### Data entries:
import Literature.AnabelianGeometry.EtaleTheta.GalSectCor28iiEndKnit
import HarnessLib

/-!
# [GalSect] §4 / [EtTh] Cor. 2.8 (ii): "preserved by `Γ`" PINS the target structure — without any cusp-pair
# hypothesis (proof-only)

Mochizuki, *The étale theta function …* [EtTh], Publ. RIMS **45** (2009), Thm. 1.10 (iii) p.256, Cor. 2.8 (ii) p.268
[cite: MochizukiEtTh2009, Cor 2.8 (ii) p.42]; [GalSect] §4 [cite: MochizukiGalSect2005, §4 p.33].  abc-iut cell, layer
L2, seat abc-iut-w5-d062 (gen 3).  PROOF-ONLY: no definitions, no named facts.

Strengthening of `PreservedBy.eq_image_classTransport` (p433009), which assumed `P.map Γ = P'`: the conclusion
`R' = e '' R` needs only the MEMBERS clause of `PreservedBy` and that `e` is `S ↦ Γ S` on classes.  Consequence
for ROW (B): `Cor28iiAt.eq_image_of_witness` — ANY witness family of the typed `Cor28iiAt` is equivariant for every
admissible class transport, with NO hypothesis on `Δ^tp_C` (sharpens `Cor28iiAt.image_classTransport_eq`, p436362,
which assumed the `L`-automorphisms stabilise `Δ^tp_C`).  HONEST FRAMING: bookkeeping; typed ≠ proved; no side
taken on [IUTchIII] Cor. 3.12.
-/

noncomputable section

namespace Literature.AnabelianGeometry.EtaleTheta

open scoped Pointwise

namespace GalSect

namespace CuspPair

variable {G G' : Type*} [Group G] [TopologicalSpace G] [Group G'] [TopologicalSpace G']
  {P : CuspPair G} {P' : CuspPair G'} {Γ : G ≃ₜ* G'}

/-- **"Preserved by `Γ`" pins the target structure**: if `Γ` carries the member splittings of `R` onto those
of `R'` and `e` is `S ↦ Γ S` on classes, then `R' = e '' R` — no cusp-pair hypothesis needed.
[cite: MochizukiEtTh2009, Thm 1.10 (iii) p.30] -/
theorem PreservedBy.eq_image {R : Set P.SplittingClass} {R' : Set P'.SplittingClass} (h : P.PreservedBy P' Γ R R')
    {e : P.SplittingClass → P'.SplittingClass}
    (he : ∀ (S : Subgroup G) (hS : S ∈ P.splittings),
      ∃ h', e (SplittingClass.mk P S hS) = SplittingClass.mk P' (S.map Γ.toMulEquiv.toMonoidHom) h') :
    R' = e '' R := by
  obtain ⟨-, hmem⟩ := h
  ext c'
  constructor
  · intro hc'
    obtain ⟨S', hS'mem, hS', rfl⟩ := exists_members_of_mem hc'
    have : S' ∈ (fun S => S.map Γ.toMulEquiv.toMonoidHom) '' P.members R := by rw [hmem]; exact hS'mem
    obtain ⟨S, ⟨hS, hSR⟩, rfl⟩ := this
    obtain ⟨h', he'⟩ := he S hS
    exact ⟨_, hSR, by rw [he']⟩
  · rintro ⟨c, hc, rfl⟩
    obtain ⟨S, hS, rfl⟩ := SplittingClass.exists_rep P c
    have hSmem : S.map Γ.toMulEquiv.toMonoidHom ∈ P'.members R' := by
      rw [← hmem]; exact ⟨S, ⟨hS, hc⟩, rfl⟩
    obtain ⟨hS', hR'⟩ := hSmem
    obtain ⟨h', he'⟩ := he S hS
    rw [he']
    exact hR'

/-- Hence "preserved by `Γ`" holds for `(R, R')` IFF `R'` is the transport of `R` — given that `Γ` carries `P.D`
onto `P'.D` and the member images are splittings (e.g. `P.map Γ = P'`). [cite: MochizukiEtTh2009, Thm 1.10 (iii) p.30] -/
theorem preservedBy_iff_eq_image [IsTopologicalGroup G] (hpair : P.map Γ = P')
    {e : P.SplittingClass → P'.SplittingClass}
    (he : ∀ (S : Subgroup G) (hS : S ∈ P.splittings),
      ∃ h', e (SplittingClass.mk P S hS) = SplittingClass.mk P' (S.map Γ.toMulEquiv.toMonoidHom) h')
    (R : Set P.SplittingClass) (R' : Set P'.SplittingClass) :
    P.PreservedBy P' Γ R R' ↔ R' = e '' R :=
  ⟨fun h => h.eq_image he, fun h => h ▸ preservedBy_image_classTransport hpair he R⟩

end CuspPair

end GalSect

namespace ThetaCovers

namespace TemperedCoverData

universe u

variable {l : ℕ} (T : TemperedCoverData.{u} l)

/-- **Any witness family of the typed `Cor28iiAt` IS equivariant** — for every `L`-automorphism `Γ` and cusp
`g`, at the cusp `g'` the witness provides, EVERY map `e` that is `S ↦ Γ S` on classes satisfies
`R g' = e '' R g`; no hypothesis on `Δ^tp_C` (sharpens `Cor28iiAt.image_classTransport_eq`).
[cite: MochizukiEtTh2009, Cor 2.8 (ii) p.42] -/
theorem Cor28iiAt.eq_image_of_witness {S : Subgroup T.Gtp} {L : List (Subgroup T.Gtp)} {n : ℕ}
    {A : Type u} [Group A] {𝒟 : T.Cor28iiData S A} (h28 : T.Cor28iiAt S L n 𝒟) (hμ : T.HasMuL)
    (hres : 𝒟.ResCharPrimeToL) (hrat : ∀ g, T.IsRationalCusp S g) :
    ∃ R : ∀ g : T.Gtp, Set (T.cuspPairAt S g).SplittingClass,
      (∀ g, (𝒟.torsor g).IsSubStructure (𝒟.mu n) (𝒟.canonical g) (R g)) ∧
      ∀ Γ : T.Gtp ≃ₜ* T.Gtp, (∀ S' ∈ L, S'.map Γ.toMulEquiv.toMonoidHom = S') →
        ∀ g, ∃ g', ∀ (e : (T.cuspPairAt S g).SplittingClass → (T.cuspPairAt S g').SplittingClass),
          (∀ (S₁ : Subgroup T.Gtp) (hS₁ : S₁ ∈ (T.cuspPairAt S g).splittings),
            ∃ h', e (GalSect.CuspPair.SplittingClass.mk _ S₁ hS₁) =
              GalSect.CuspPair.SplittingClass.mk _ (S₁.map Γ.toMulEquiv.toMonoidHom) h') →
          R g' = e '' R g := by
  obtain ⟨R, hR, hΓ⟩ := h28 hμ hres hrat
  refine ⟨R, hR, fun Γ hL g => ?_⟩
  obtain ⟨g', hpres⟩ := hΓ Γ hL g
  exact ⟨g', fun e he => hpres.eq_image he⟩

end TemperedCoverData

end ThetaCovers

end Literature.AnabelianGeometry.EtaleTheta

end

* * *

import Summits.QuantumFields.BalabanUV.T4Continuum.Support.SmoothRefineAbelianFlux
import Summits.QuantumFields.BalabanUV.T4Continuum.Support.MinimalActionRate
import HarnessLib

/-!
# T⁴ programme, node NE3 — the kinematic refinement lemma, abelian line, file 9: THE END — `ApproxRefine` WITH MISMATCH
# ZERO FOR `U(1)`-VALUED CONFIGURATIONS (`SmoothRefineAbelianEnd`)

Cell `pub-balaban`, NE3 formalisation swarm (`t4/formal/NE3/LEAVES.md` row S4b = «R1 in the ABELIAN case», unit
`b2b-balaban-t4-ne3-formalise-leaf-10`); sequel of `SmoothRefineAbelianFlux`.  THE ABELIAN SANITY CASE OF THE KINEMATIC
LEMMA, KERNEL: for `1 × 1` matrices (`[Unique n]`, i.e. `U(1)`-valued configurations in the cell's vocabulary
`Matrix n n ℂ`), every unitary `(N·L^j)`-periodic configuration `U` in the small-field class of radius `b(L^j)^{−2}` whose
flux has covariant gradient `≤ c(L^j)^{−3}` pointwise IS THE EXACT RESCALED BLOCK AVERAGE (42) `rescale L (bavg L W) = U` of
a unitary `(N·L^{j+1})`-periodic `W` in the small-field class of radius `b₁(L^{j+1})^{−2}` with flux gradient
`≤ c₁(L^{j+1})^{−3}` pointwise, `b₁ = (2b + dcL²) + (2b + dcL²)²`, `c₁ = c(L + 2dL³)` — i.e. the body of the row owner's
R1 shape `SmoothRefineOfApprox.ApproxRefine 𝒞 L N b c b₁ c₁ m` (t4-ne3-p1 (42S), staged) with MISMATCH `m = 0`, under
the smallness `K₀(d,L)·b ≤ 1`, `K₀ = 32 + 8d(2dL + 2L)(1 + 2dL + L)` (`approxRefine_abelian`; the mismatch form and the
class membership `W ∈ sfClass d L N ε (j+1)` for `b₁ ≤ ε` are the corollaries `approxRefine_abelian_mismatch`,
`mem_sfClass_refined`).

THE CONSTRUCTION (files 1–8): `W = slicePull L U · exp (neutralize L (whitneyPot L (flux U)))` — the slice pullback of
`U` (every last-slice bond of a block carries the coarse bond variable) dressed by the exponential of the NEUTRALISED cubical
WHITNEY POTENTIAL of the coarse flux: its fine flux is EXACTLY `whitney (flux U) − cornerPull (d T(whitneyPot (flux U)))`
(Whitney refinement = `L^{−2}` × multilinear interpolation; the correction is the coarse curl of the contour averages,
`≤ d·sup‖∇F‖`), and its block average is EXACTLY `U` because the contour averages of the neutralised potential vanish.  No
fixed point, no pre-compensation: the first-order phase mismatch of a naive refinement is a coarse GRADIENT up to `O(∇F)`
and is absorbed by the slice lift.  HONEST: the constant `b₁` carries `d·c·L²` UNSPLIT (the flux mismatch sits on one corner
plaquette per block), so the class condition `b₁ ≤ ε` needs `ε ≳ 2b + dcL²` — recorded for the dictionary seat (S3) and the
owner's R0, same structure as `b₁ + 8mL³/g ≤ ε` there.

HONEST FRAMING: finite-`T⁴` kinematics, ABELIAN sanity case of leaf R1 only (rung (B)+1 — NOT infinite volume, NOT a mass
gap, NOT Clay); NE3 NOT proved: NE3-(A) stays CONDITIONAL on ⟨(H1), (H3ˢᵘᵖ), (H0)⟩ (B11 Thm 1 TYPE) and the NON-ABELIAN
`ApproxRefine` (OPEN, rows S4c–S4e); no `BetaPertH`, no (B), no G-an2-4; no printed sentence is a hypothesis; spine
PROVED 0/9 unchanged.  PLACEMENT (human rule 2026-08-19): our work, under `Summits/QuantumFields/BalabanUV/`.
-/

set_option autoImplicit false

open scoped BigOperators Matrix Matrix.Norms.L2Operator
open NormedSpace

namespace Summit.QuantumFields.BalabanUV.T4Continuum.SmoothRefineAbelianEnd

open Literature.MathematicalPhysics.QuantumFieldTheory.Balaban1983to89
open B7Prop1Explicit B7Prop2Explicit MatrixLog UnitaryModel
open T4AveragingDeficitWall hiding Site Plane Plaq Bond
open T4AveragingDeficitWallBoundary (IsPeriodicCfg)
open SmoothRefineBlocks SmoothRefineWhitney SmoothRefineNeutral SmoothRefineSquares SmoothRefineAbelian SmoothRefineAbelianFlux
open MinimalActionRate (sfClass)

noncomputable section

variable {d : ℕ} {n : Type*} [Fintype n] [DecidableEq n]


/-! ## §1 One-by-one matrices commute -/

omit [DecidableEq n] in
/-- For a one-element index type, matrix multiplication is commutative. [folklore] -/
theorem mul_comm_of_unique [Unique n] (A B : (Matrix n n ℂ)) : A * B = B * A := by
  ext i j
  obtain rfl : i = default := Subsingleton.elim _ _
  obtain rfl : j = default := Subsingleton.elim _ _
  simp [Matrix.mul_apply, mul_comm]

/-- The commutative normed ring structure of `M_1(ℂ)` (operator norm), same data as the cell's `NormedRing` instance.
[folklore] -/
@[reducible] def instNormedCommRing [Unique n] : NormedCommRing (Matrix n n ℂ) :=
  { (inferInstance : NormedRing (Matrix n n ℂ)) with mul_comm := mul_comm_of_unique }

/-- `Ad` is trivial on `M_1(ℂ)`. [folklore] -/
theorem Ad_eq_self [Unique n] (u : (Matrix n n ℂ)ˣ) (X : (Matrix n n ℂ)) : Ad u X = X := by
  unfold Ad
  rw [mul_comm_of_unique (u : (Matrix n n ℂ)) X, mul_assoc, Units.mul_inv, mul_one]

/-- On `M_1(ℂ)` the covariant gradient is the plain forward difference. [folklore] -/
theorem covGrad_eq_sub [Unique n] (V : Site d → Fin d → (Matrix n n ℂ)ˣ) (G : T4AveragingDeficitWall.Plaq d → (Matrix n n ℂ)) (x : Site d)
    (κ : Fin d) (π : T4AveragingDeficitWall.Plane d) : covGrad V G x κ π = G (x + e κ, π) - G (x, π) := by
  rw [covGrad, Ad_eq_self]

...

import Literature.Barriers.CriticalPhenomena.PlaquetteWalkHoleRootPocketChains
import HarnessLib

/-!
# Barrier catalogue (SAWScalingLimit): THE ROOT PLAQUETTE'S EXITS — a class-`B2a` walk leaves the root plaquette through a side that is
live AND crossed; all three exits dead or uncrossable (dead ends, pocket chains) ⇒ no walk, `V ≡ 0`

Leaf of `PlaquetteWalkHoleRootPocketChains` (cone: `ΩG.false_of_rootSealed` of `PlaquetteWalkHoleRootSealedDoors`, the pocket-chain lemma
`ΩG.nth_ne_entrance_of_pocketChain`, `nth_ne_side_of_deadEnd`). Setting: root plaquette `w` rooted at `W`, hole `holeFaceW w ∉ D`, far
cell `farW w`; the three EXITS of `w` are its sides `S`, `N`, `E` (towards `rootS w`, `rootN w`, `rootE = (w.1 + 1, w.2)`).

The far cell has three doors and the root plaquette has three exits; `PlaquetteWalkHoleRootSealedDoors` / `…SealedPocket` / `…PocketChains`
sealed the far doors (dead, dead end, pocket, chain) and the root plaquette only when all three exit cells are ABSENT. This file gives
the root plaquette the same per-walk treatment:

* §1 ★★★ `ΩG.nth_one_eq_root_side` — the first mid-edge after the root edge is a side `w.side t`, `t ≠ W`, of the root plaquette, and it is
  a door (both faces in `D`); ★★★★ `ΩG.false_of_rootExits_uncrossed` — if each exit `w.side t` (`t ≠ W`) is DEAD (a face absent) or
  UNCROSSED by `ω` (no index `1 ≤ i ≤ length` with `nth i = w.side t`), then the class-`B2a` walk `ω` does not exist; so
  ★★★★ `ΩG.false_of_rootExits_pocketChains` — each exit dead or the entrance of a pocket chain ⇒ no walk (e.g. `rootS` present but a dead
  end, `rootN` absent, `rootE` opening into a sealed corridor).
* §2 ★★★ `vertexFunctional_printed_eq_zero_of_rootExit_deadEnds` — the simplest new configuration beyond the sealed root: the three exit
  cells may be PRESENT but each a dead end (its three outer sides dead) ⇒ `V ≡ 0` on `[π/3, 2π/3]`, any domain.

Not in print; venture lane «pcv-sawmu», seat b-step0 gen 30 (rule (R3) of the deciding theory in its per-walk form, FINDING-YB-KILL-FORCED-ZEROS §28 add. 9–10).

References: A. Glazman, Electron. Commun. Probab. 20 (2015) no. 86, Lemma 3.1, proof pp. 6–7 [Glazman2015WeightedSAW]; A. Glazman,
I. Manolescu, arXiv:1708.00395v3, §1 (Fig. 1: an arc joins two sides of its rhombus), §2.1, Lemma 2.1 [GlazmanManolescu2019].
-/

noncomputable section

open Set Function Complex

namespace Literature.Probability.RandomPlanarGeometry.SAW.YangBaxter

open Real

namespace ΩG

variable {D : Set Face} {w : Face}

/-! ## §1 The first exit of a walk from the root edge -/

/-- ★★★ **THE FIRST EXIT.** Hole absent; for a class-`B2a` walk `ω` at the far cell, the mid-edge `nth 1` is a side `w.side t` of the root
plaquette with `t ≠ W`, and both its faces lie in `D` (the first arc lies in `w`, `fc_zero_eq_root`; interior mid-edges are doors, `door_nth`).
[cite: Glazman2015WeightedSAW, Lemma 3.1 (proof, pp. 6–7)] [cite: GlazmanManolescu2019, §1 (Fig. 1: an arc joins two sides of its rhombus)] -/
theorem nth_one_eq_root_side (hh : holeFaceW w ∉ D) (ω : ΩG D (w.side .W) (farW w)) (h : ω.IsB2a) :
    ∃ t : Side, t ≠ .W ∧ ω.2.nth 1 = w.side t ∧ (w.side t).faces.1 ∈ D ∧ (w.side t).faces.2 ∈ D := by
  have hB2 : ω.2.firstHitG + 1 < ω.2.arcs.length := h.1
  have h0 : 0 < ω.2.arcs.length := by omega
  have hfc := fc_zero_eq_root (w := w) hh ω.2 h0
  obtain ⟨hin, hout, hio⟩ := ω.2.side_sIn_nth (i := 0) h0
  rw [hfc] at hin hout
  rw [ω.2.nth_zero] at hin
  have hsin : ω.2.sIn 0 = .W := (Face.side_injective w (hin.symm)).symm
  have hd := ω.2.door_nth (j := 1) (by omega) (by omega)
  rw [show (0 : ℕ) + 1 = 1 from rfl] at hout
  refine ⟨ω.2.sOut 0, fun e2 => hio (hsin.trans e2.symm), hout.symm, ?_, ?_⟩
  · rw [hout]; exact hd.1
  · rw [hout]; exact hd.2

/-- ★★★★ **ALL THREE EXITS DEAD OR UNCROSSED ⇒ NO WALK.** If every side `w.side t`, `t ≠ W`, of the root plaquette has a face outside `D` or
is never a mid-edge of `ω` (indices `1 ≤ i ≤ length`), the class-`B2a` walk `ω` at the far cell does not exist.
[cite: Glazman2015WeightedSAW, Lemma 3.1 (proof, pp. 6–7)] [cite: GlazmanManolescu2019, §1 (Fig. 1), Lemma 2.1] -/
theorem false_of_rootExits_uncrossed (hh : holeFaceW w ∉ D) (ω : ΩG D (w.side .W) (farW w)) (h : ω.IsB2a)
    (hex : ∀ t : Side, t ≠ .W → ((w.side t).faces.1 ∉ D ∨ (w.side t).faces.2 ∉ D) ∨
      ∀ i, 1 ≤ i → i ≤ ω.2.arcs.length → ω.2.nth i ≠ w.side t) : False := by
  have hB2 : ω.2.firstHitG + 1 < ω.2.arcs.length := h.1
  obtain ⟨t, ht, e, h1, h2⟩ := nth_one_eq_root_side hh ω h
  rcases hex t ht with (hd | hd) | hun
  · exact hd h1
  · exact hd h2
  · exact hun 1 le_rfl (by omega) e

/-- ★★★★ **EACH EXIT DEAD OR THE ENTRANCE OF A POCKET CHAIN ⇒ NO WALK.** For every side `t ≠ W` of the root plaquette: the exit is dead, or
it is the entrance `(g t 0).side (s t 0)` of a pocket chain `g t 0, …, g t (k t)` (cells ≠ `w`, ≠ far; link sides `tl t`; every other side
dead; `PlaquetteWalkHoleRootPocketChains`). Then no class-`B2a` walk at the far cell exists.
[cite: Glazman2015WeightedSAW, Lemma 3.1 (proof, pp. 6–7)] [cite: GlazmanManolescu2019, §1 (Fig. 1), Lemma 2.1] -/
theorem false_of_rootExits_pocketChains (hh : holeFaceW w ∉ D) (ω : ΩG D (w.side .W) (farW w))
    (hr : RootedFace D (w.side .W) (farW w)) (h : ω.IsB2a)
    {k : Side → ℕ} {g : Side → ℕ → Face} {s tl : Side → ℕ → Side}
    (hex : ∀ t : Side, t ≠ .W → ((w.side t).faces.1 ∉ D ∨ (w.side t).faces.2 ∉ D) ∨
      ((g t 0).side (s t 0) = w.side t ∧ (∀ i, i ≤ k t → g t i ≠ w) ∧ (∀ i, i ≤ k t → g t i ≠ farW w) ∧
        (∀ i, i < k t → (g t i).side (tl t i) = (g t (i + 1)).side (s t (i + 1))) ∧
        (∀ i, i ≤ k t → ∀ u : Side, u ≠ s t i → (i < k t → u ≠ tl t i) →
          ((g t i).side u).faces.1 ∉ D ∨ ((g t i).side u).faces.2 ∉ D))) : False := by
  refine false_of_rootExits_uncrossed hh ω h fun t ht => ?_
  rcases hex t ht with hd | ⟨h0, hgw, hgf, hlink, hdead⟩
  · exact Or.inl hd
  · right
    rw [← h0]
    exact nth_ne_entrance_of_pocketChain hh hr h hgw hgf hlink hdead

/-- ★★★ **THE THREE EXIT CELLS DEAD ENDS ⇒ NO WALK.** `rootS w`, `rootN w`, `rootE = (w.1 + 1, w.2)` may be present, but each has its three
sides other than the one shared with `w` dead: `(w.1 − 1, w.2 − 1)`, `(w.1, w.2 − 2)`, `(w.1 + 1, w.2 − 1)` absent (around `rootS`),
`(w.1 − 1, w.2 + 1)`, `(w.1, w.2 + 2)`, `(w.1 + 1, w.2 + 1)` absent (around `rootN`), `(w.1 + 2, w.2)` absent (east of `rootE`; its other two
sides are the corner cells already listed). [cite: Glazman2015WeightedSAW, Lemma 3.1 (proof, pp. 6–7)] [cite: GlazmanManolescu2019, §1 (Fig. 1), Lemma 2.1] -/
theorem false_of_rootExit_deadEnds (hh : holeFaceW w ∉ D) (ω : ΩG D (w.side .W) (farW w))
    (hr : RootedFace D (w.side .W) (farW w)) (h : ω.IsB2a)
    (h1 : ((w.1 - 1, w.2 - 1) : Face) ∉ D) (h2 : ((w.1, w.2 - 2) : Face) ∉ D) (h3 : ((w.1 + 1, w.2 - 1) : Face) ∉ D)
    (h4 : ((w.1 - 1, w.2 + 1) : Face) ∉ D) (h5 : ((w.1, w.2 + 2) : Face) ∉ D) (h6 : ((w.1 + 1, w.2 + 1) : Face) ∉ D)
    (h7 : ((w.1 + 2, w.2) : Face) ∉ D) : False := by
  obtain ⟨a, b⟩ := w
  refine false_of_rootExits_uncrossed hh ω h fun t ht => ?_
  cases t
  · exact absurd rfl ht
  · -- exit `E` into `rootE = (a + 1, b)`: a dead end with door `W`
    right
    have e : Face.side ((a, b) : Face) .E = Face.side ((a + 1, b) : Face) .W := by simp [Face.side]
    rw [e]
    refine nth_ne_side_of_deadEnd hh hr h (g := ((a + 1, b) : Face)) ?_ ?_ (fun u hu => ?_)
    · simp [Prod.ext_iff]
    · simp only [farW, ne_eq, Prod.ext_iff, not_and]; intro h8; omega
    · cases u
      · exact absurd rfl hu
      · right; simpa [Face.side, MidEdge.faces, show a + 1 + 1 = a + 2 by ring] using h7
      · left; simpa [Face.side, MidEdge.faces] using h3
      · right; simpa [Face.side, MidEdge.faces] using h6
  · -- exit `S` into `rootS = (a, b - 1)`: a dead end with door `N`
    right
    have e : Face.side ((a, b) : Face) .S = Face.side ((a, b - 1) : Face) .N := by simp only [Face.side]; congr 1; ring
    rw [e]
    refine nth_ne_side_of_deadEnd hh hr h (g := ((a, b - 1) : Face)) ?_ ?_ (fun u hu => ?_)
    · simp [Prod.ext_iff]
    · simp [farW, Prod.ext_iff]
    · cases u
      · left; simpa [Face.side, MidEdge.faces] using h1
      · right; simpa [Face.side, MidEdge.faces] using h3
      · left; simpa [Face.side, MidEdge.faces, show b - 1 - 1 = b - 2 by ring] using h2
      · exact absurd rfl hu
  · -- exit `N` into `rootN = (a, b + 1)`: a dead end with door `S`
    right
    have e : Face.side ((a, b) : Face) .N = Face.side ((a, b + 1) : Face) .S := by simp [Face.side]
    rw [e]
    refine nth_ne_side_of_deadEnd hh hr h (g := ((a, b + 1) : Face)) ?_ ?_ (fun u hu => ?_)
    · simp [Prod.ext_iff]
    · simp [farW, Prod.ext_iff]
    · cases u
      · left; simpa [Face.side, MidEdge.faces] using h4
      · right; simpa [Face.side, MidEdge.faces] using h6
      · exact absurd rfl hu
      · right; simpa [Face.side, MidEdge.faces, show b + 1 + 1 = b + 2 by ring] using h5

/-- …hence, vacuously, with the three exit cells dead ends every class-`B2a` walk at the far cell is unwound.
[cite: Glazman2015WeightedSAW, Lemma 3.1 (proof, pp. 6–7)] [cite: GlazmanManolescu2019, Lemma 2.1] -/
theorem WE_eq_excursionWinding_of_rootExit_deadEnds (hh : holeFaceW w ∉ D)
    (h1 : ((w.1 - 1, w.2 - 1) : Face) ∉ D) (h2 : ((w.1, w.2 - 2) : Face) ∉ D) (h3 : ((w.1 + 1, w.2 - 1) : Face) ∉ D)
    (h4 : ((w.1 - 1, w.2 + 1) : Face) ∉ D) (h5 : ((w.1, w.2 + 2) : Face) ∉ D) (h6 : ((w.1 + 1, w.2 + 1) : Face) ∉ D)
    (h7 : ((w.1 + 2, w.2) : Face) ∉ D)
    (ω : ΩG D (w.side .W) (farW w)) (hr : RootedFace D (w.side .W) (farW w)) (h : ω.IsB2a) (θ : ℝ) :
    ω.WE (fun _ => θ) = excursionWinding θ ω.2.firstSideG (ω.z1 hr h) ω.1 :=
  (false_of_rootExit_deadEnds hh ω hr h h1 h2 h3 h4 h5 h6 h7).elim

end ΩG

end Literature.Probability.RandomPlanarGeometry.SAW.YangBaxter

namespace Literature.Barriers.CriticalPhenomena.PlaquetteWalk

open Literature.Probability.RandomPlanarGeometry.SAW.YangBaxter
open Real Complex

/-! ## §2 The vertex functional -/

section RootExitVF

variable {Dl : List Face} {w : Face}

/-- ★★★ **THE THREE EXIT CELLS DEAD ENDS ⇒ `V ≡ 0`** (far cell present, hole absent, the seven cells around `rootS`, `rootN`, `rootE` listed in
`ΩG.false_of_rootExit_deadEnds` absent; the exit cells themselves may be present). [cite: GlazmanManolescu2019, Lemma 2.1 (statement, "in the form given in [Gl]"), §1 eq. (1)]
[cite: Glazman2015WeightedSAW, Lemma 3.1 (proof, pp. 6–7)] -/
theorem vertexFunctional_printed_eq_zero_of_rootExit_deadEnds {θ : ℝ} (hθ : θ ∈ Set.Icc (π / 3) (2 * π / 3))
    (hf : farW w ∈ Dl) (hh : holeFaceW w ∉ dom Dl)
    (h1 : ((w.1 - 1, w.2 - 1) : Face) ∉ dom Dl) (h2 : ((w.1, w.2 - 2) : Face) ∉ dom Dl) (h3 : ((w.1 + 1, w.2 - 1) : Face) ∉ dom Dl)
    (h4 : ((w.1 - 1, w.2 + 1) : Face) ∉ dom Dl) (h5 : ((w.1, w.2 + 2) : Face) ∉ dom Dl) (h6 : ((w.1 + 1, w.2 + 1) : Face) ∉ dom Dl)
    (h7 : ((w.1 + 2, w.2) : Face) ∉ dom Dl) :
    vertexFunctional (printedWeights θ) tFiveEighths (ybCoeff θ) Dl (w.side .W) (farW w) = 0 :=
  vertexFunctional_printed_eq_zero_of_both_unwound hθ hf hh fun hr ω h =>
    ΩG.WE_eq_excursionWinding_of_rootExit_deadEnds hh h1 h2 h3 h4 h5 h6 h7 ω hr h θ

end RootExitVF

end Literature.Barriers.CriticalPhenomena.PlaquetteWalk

### EXERCISE REQUIREMENTS:
Could you write out, exactly as they stand, only the lines above that begin at the line with "matrices commute -/" and stop after the line with "theorem covGrad_eq_sub [Unique"?

### OUTPUT:
/-! ## §1 One-by-one matrices commute -/

omit [DecidableEq n] in
/-- For a one-element index type, matrix multiplication is commutative. [folklore] -/
theorem mul_comm_of_unique [Unique n] (A B : (Matrix n n ℂ)) : A * B = B * A := by
  ext i j
  obtain rfl : i = default := Subsingleton.elim _ _
  obtain rfl : j = default := Subsingleton.elim _ _
  simp [Matrix.mul_apply, mul_comm]

/-- The commutative normed ring structure of `M_1(ℂ)` (operator norm), same data as the cell's `NormedRing` instance.
[folklore] -/
@[reducible] def instNormedCommRing [Unique n] : NormedCommRing (Matrix n n ℂ) :=
  { (inferInstance : NormedRing (Matrix n n ℂ)) with mul_comm := mul_comm_of_unique }

/-- `Ad` is trivial on `M_1(ℂ)`. [folklore] -/
theorem Ad_eq_self [Unique n] (u : (Matrix n n ℂ)ˣ) (X : (Matrix n n ℂ)) : Ad u X = X := by
  unfold Ad
  rw [mul_comm_of_unique (u : (Matrix n n ℂ)) X, mul_assoc, Units.mul_inv, mul_one]

/-- On `M_1(ℂ)` the covariant gradient is the plain forward difference. [folklore] -/
theorem covGrad_eq_sub [Unique n] (V : Site d → Fin d → (Matrix n n ℂ)ˣ) (G : T4AveragingDeficitWall.Plaq d → (Matrix n n ℂ)) (x : Site d)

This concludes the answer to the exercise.